» **Task objective**:
Report every line of the records that contains the word "with".

» **Records drawn from a dataset**:
%%

/-! ## §3 Orbital bookkeeping at a regular class -/

section Orbital

variable (L : Type) [Field L] [NumberField L] [IsCMField L] (H' : Matrix (Fin 3) (Fin 3) L) (v : HeightOneSpectrum (𝓞 ↥(maximalRealSubfield L)))
  [iM' : ∀ γ : (cmDatum L 3 H').Local v, MeasurableSpace ((cmDatum L 3 H').Local v ⧸ Subgroup.centralizer ({γ} : Set ((cmDatum L 3 H').Local v)))]
  [iB' : ∀ γ : (cmDatum L 3 H').Local v, BorelSpace ((cmDatum L 3 H').Local v ⧸ Subgroup.centralizer ({γ} : Set ((cmDatum L 3 H').Local v)))]

omit iB' in
/-- **`Φ(c, 1_S·f) = Φ(c, f)` when the whole class lies in `S`** (the orbital integrands agree pointwise). [cite: Rogawski1990, §4.9 p. 54] -/
theorem classOrbitalIntegral_indicator_of_forall_conj_mem (mG : OrbitalMeasureFamily ((cmDatum L 3 H').Local v)) (c : ConjClasses ((cmDatum L 3 H').Local v))
    {S : Set ((cmDatum L 3 H').Local v)} (hS : ∀ y : (cmDatum L 3 H').Local v, y * Quotient.out c * y⁻¹ ∈ S) (f : (cmDatum L 3 H').Local v → ℂ) :
    classOrbitalIntegral mG (S.indicator f) c = classOrbitalIntegral mG f c := by
  simp only [classOrbitalIntegral_eq, orbitalIntegral_eq_integral_descConj]
  refine integral_congr_ae (Eventually.of_forall fun y => ?_)
  induction y using QuotientGroup.induction_on with
  | H g =>
    rw [Literature.MeasureTheory.Group.descConj_mk, Literature.MeasureTheory.Group.descConj_mk]
    exact Set.indicator_of_mem (hS g) f

/-- **Finite additivity of `Φ(c, ·)` on `C_c^∞` at a regular class** (family admissible on the regular classes). [cite: Rogawski1990, §4.9 p. 54] -/
theorem classOrbitalIntegral_finset_sum_of_isLocSmooth (hH' : (H'.map (cmConjRingHom L))ᵀ = H') (hdet' : H'.det ≠ 0)
    {mG : OrbitalMeasureFamily ((cmDatum L 3 H').Local v)} (hmG : mG.IsAdmissibleOn fun γ' => IsRegularElt (γ'.val : GL (Fin 3) (LocalRing L v)))
    (c : ConjClasses ((cmDatum L 3 H').Local v)) (hc : IsRegularElt ((Quotient.out c).val : GL (Fin 3) (LocalRing L v)))
    {ι : Type*} (s : Finset ι) (f : ι → (cmDatum L 3 H').Local v → ℂ) (hf : ∀ i ∈ s, IsLocSmooth (f i)) :
    classOrbitalIntegral mG (fun x => ∑ i ∈ s, f i x) c = ∑ i ∈ s, classOrbitalIntegral mG (f i) c := by
  classical
  induction s using Finset.induction_on with
  | empty =>
    simp only [Finset.sum_empty]
    rw [classOrbitalIntegral_eq]
    exact orbitalIntegral_zero_fun _ _
  | insert i s hi ih =>
    have hfs : IsLocSmooth (fun x => ∑ j ∈ s, f j x) := by
      have : ∀ t : Finset ι, (∀ j ∈ t, IsLocSmooth (f j)) → IsLocSmooth (fun x => ∑ j ∈ t, f j x) := by
        intro t ht
        induction t using Finset.induction_on with
        | empty => simp only [Finset.sum_empty]; exact isLocSmooth_zero
        | insert j t hj iht =>
          have hsum : (fun x => ∑ k ∈ insert j t, f k x) = f j + fun x => ∑ k ∈ t, f k x := by
            funext x; simp only [Finset.sum_insert hj, Pi.add_apply]
          rw [hsum]
          exact (ht j (Finset.mem_insert_self j t)).add (iht fun k hk => ht k (Finset.mem_insert_of_mem hk))
      exact this s fun j hj => hf j (Finset.mem_insert_of_mem hj)
    have hsum : (fun x => ∑ j ∈ insert i s, f j x) = f i + fun x => ∑ j ∈ s, f j x := by
      funext x; simp only [Finset.sum_insert hi, Pi.add_apply]
    rw [Finset.sum_insert hi, hsum, UnitaryGroup.classOrbitalIntegral_add_of_isAdmissibleOn L 3 H' v hH' hdet' hmG c hc
      (hf i (Finset.mem_insert_self i s)).1.continuous (hf i (Finset.mem_insert_self i s)).2 hfs.1.continuous hfs.2,
      ih fun j hj => hf j (Finset.mem_insert_of_mem hj)]

/-- **Conjugation invariance `Φ(c, f ∘ Ad k) = Φ(c, f)` at a regular class** (the admissible member `m_c` is `G`-invariant). [cite: Rogawski1990, §4.9 p. 54] -/
theorem classOrbitalIntegral_comp_conj {mG : OrbitalMeasureFamily ((cmDatum L 3 H').Local v)}
    (hmG : mG.IsAdmissibleOn fun γ' => IsRegularElt (γ'.val : GL (Fin 3) (LocalRing L v)))
    (c : ConjClasses ((cmDatum L 3 H').Local v)) (hc : IsRegularElt ((Quotient.out c).val : GL (Fin 3) (LocalRing L v)))
    (f : (cmDatum L 3 H').Local v → ℂ) (k : (cmDatum L 3 H').Local v) :
    classOrbitalIntegral mG (fun x => f (k * x * k⁻¹)) c = classOrbitalIntegral mG f c := by
  have hinv : SMulInvariantMeasure ((cmDatum L 3 H').Local v)
      ((cmDatum L 3 H').Local v ⧸ Subgroup.centralizer ({(Quotient.out c : (cmDatum L 3 H').Local v)} : Set ((cmDatum L 3 H').Local v))) (mG c) :=
    hmG.smulInvariantMeasure hc
  have hf : (fun x => f (k * x * k⁻¹)) = f ∘ MulAut.conj k := by funext x; rfl
  rw [classOrbitalIntegral_eq, classOrbitalIntegral_eq, hf]
  exact @orbitalIntegral_conj_eq _ _ _ _ (Quotient.out c) (iM' (Quotient.out c)) (iB' (Quotient.out c)) (mG c) hinv k f

/-- **The finite `Ad(K)`-average has the same orbital integrals at a regular class**: for `k_i` (`i : Fin n`, `0 < n`),
`Φ(c, x ↦ n⁻¹ Σ_i f (k_i x k_i⁻¹)) = Φ(c, f)`. [cite: Rogawski1990, §4.9 p. 54] [cite: BernsteinZelevinsky1976, §1.2] -/
theorem classOrbitalIntegral_conjAverage_eq (hH' : (H'.map (cmConjRingHom L))ᵀ = H') (hdet' : H'.det ≠ 0)
    {mG : OrbitalMeasureFamily ((cmDatum L 3 H').Local v)} (hmG : mG.IsAdmissibleOn fun γ' => IsRegularElt (γ'.val : GL (Fin 3) (LocalRing L v)))
    (c : ConjClasses ((cmDatum L 3 H').Local v)) (hc : IsRegularElt ((Quotient.out c).val : GL (Fin 3) (LocalRing L v)))
    {f : (cmDatum L 3 H').Local v → ℂ} (hf : IsLocSmooth f) {n : ℕ} (hn : 0 < n) (k : Fin n → (cmDatum L 3 H').Local v) :
    classOrbitalIntegral mG (fun x => (n : ℂ)⁻¹ * ∑ i, f (k i * x * (k i)⁻¹)) c = classOrbitalIntegral mG f c := by
  have hsmul : (fun x => (n : ℂ)⁻¹ * ∑ i, f (k i * x * (k i)⁻¹)) = (n : ℂ)⁻¹ • fun x => ∑ i, f (k i * x * (k i)⁻¹) := by
    funext x; simp only [Pi.smul_apply, smul_eq_mul]
  rw [hsmul, classOrbitalIntegral_eq, orbitalIntegral_smul, ← classOrbitalIntegral_eq,
    classOrbitalIntegral_finset_sum_of_isLocSmooth L H' v hH' hdet' hmG c hc Finset.univ (fun i x => f (k i * x * (k i)⁻¹))
      (fun i _ => isLocSmooth_comp_conj hf (k i))]
  simp_rw [classOrbitalIntegral_comp_conj L H' v hmG c hc f]
  rw [Finset.sum_const, Finset.card_univ, Fintype.card_fin, nsmul_eq_mul, smul_eq_mul, ← mul_assoc,
    inv_mul_cancel₀ (Nat.cast_ne_zero.2 hn.ne'), one_mul]

end Orbital


/-! ## §4 «SPAN»: the assembly -/

section Span

variable (L : Type) [Field L] [NumberField L] [IsCMField L] (H' : Matrix (Fin 3) (Fin 3) L) (v : HeightOneSpectrum (𝓞 ↥(maximalRealSubfield L)))
  (w : PlacesOver L v) (hw : IsCMField.complexConj L • w.1 = w.1)
  [iM' : ∀ γ : (cmDatum L 3 H').Local v, MeasurableSpace ((cmDatum L 3 H').Local v ⧸ Subgroup.centralizer ({γ} : Set ((cmDatum L 3 H').Local v)))]
  [iB' : ∀ γ : (cmDatum L 3 H').Local v, BorelSpace ((cmDatum L 3 H').Local v ⧸ Subgroup.centralizer ({γ} : Set ((cmDatum L 3 H').Local v)))]

/-- **«SPAN» FROM A VERTEX COVER (generic in the vertex class `P`).**  `H′` `c`-hermitian with `det H′ ≠ 0`, `v` non-split (`w`, `hw`), `Δ` ANY local transfer factor,
`m_G` admissible on the regular classes.  Suppose every `δ ∈ U(H′)(L⁺_v)` whose characteristic polynomial (read at `w`) is residually that of `1` stabilises `latt g` for some
frame `g` with `P g` (`hcov`).  Then every `φ ∈ C_c^∞(U(H′)(L⁺_v))` has finitely many PIECES `g_k ∈ C_c^∞`, supported in compact open stabilisers `K_k` of `P`-lattices and
`Ad(K_k)`-invariant, and a neighbourhood `V` of `1 ∈ H_v` such that `Σᶠ_c Δ(γ_H, γ_c)Φ(c, φ) = Σ_k Σᶠ_c Δ(γ_H, γ_c)Φ(c, g_k)` for every `G`-regular `γ_H ∈ V`.
[cite: Rogawski1990, §4.9 p. 54, Lemma 4.9.3 p. 56] [cite: LanglandsShelstad1990Descent, §2.1] [cite: BernsteinZelevinsky1976, §1.1–§1.3] -/
theorem span_of_cover (hH' : (H'.map (cmConjRingHom L))ᵀ = H') (hdet' : H'.det ≠ 0)
    {P : GL (Fin 3) (w.1.adicCompletion L) → Prop}
    (hcov : ∀ δ : (cmDatum L 3 H').Local v,
      (∀ i < 3, Valued.v ((((localNonsplitEquiv (IsCMField.complexConj L) H' (IsCMField.complexConj_ne_one L) w hw δ :
        ↥(unitaryGroupOfForm (galAdicCompletionMap (L := L) (IsCMField.complexConj L) hw) (placeForm H' w.1))) :
          GL (Fin 3) (w.1.adicCompletion L)) : Matrix (Fin 3) (Fin 3) (w.1.adicCompletion L)).charpoly.coeff i -
        (1 : Matrix (Fin 3) (Fin 3) (w.1.adicCompletion L)).charpoly.coeff i) < 1) →
      ∃ g : GL (Fin 3) (w.1.adicCompletion L), P g ∧
        mapGL ((localNonsplitEquiv (IsCMField.complexConj L) H' (IsCMField.complexConj_ne_one L) w hw δ :
            ↥(unitaryGroupOfForm (galAdicCompletionMap (L := L) (IsCMField.complexConj L) hw) (placeForm H' w.1))) :
          GL (Fin 3) (w.1.adicCompletion L)) (latt (g : Matrix (Fin 3) (Fin 3) (w.1.adicCompletion L))) = latt (g : Matrix (Fin 3) (Fin 3) (w.1.adicCompletion L)))
    (T : LocalTransferFactor L H' v) {mG : OrbitalMeasureFamily ((cmDatum L 3 H').Local v)}
    (hmG : mG.IsAdmissibleOn fun γ' => IsRegularElt (γ'.val : GL (Fin 3) (LocalRing L v)))
    (φ : (cmDatum L 3 H').Local v → ℂ) (hφ : IsLocSmooth φ) :
    ∃ (n : ℕ) (K : Fin n → Subgroup ((cmDatum L 3 H').Local v)) (g : Fin n → (cmDatum L 3 H').Local v → ℂ),
      (∀ k, ∃ gk : GL (Fin 3) (w.1.adicCompletion L), P gk ∧ IsCompact (K k : Set ((cmDatum L 3 H').Local v)) ∧ IsOpen (K k : Set ((cmDatum L 3 H').Local v)) ∧
        ∀ u : (cmDatum L 3 H').Local v, u ∈ K k ↔
          mapGL ((localNonsplitEquiv (IsCMField.complexConj L) H' (IsCMField.complexConj_ne_one L) w hw u :
              ↥(unitaryGroupOfForm (galAdicCompletionMap (L := L) (IsCMField.complexConj L) hw) (placeForm H' w.1))) :
            GL (Fin 3) (w.1.adicCompletion L)) (latt (gk : Matrix (Fin 3) (Fin 3) (w.1.adicCompletion L))) = latt (gk : Matrix (Fin 3) (Fin 3) (w.1.adicCompletion L))) ∧
      (∀ k, IsLocSmooth (g k)) ∧ (∀ k, tsupport (g k) ⊆ (K k : Set ((cmDatum L 3 H').Local v))) ∧
      (∀ k, ∀ u ∈ K k, ∀ x, g k (u * x * u⁻¹) = g k x) ∧
      ∃ V ∈ 𝓝 (1 : (cmDatum L 2 (Matrix.of fun i j : Fin 2 => if i.val + j.val + 1 = 2 then (1 : L) else 0)).Local v ×
          (cmDatum L 1 (Matrix.of fun i j : Fin 1 => if i.val + j.val + 1 = 1 then (1 : L) else 0)).Local v),
        ∀ γH ∈ V, IsLocalGRegular L v γH →
          (∑ᶠ c : ConjClasses ((cmDatum L 3 H').Local v), T.Δ γH (Quotient.out c) * classOrbitalIntegral mG φ c) =
            ∑ k, ∑ᶠ c : ConjClasses ((cmDatum L 3 H').Local v), T.Δ γH (Quotient.out c) * classOrbitalIntegral mG (g k) c := by
  classical
  -- the residually-unipotent locus `W′` and the truncation `ψ := 1_{W′}·φ`
  set W' : Set ((cmDatum L 3 H').Local v) := {δ | ∀ i < 3, Valued.v ((((localNonsplitEquiv (IsCMField.complexConj L) H' (IsCMField.complexConj_ne_one L) w hw δ :
        ↥(unitaryGroupOfForm (galAdicCompletionMap (L := L) (IsCMField.complexConj L) hw) (placeForm H' w.1))) :
          GL (Fin 3) (w.1.adicCompletion L)) : Matrix (Fin 3) (Fin 3) (w.1.adicCompletion L)).charpoly.coeff i -
        (1 : Matrix (Fin 3) (Fin 3) (w.1.adicCompletion L)).charpoly.coeff i) < 1} with hW'
  have hW'c : IsClopen W' := isClopen_setOf_residuallyUnipotent L H' v w hw
  set ψ : (cmDatum L 3 H').Local v → ℂ := W'.indicator φ with hψdef
  have hψ : IsLocSmooth ψ := isLocSmooth_indicator_of_isClopen hφ hW'c
  have hψW : tsupport ψ ⊆ W' := by
    rw [tsupport, hW'c.isClosed.closure_subset_iff]
    exact Set.support_indicator_subset
  -- the vertex stabilisers covering `W′`
  have hc' : ∀ δ : W', ∃ g : GL (Fin 3) (w.1.adicCompletion L), P g ∧
      mapGL ((localNonsplitEquiv (IsCMField.complexConj L) H' (IsCMField.complexConj_ne_one L) w hw (δ : (cmDatum L 3 H').Local v) :
          ↥(unitaryGroupOfForm (galAdicCompletionMap (L := L) (IsCMField.complexConj L) hw) (placeForm H' w.1))) :
        GL (Fin 3) (w.1.adicCompletion L)) (latt (g : Matrix (Fin 3) (Fin 3) (w.1.adicCompletion L))) = latt (g : Matrix (Fin 3) (Fin 3) (w.1.adicCompletion L)) :=
    fun δ => hcov δ.1 δ.2
  choose gsel hgP hgfix using hc'
  have hK' : ∀ δ : W', ∃ K : Subgroup ((cmDatum L 3 H').Local v),
      IsCompact (K : Set ((cmDatum L 3 H').Local v)) ∧ IsOpen (K : Set ((cmDatum L 3 H').Local v)) ∧
      ∀ u : (cmDatum L 3 H').Local v, u ∈ K ↔
        mapGL ((localNonsplitEquiv (IsCMField.complexConj L) H' (IsCMField.complexConj_ne_one L) w hw u :
            ↥(unitaryGroupOfForm (galAdicCompletionMap (L := L) (IsCMField.complexConj L) hw) (placeForm H' w.1))) :
          GL (Fin 3) (w.1.adicCompletion L)) (latt (gsel δ : Matrix (Fin 3) (Fin 3) (w.1.adicCompletion L))) = latt (gsel δ : Matrix (Fin 3) (Fin 3) (w.1.adicCompletion L)) :=
    fun δ => exists_vertexStabilizer L v w hw H' (gsel δ)
  choose Ksel hKc hKo hKmem using hK'
  -- `tsupport ψ` is covered by the open stabilisers
  have hcover : tsupport ψ ⊆ ⋃ δ : W', (Ksel δ : Set ((cmDatum L 3 H').Local v)) := by
    intro x hx
    have hxW : x ∈ W' := hψW hx
    exact Set.mem_iUnion.2 ⟨⟨x, hxW⟩, (hKmem ⟨x, hxW⟩ x).2 (hgfix ⟨x, hxW⟩)⟩
  -- cut `ψ` into pieces subordinate to the cover
  obtain ⟨n, V, hV, -, -, -, hpieces, hsum⟩ := exists_pieces_classOrbitalIntegral_eq_sum_local L H' v hH' hdet' hmG
    (fun δ : W' => (Ksel δ : Set ((cmDatum L 3 H').Local v))) (fun δ => hKo δ) hψ hcover
  choose isel hVsub using fun j => (hV j).2.2.2
  -- average each piece over its stabiliser
  have havg : ∀ j : Fin n, ∃ (m : ℕ) (k : Fin m → (cmDatum L 3 H').Local v), 0 < m ∧ (∀ i, k i ∈ Ksel (isel j)) ∧
      IsLocallyConstant (fun x => (m : ℂ)⁻¹ * ∑ i, (V j).indicator ψ (k i * x * (k i)⁻¹)) ∧
      HasCompactSupport (fun x => (m : ℂ)⁻¹ * ∑ i, (V j).indicator ψ (k i * x * (k i)⁻¹)) ∧
      (∀ u ∈ Ksel (isel j), ∀ x, (m : ℂ)⁻¹ * ∑ i, (V j).indicator ψ (k i * (u * x * u⁻¹) * (k i)⁻¹) = (m : ℂ)⁻¹ * ∑ i, (V j).indicator ψ (k i * x * (k i)⁻¹)) ∧
      (tsupport ((V j).indicator ψ) ⊆ (Ksel (isel j) : Set ((cmDatum L 3 H').Local v)) →
        tsupport (fun x => (m : ℂ)⁻¹ * ∑ i, (V j).indicator ψ (k i * x * (k i)⁻¹)) ⊆ (Ksel (isel j) : Set ((cmDatum L 3 H').Local v))) :=
    fun j => exists_conj_average_of_hasCompactSupport (hKo (isel j)) (hKc (isel j)) (hpieces j).1.1 (hpieces j).1.2
  choose m k hm hk hlc hcs hinv htsupp using havg
  -- the pieces
  refine ⟨n, fun j => Ksel (isel j), fun j x => (m j : ℂ)⁻¹ * ∑ i, (V j).indicator ψ (k j i * x * (k j i)⁻¹),
    fun j => ⟨gsel (isel j), hgP (isel j), hKc (isel j), hKo (isel j), hKmem (isel j)⟩,
    fun j => ⟨hlc j, hcs j⟩, fun j => htsupp j ((hpieces j).2.trans (hVsub j)), fun j u hu x => hinv j u hu x, ?_⟩
  -- the neighbourhood of `1 ∈ H_v` and the class-by-class identity
  refine ⟨_, setOf_residuallyUnipotent_endoEmbLocal_mem_nhds_one L v w, fun γH hγV hγreg => ?_⟩
  have hclass : ∀ c : ConjClasses ((cmDatum L 3 H').Local v),
      T.Δ γH (Quotient.out c) * classOrbitalIntegral mG φ c =
        ∑ j, T.Δ γH (Quotient.out c) * classOrbitalIntegral mG (fun x => (m j : ℂ)⁻¹ * ∑ i, (V j).indicator ψ (k j i * x * (k j i)⁻¹)) c := by
    intro c
    by_cases hΔ : T.Δ γH (Quotient.out c) = 0
    · simp only [hΔ, zero_mul, Finset.sum_const_zero]
    · have hR : IsLocalNormPair L H' v γH (Quotient.out c) := by
        by_contra hn; exact hΔ (T.eq_zero_of_not_rel _ _ hn)
      have hreg : IsRegularElt ((Quotient.out c).val : GL (Fin 3) (LocalRing L v)) := isRegularElt_of_isLocalNormPair L H' v hR hγreg
      have hcW : ∀ y : (cmDatum L 3 H').Local v, y * Quotient.out c * y⁻¹ ∈ W' :=
        fun y => residuallyUnipotent_conj_of_delta_ne_zero L H' v w hw T γH hγV c hΔ y
      rw [← classOrbitalIntegral_indicator_of_forall_conj_mem L H' v mG c hcW φ, ← Finset.mul_sum]
      congr 1
      rw [hsum c hreg]
      exact Finset.sum_congr rfl fun j _ =>
        (classOrbitalIntegral_conjAverage_eq L H' v hH' hdet' hmG c hreg (hpieces j).1 (hm j) (k j)).symm
  rw [finsum_congr hclass]
  exact finsum_sum_comm _ _ fun j _ =>
    finite_support_delta_mul_classOrbitalIntegral_of_isLocSmooth L H' v hH' hdet' T mG _ ⟨hlc j, hcs j⟩ γH hγreg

%%

» **Solved exercise**:
  induction y using QuotientGroup.induction_on with
  induction s using Finset.induction_on with
        induction t using Finset.induction_on with
/-- **«SPAN» FROM A VERTEX COVER (generic in the vertex class `P`).**  `H′` `c`-hermitian with `det H′ ≠ 0`, `v` non-split (`w`, `hw`), `Δ` ANY local transfer factor,
frame `g` with `P g` (`hcov`).  Then every `φ ∈ C_c^∞(U(H′)(L⁺_v))` has finitely many PIECES `g_k ∈ C_c^∞`, supported in compact open stabilisers `K_k` of `P`-lattices and
        (1 : Matrix (Fin 3) (Fin 3) (w.1.adicCompletion L)).charpoly.coeff i) < 1} with hW'
  set ψ : (cmDatum L 3 H').Local v → ℂ := W'.indicator φ with hψdef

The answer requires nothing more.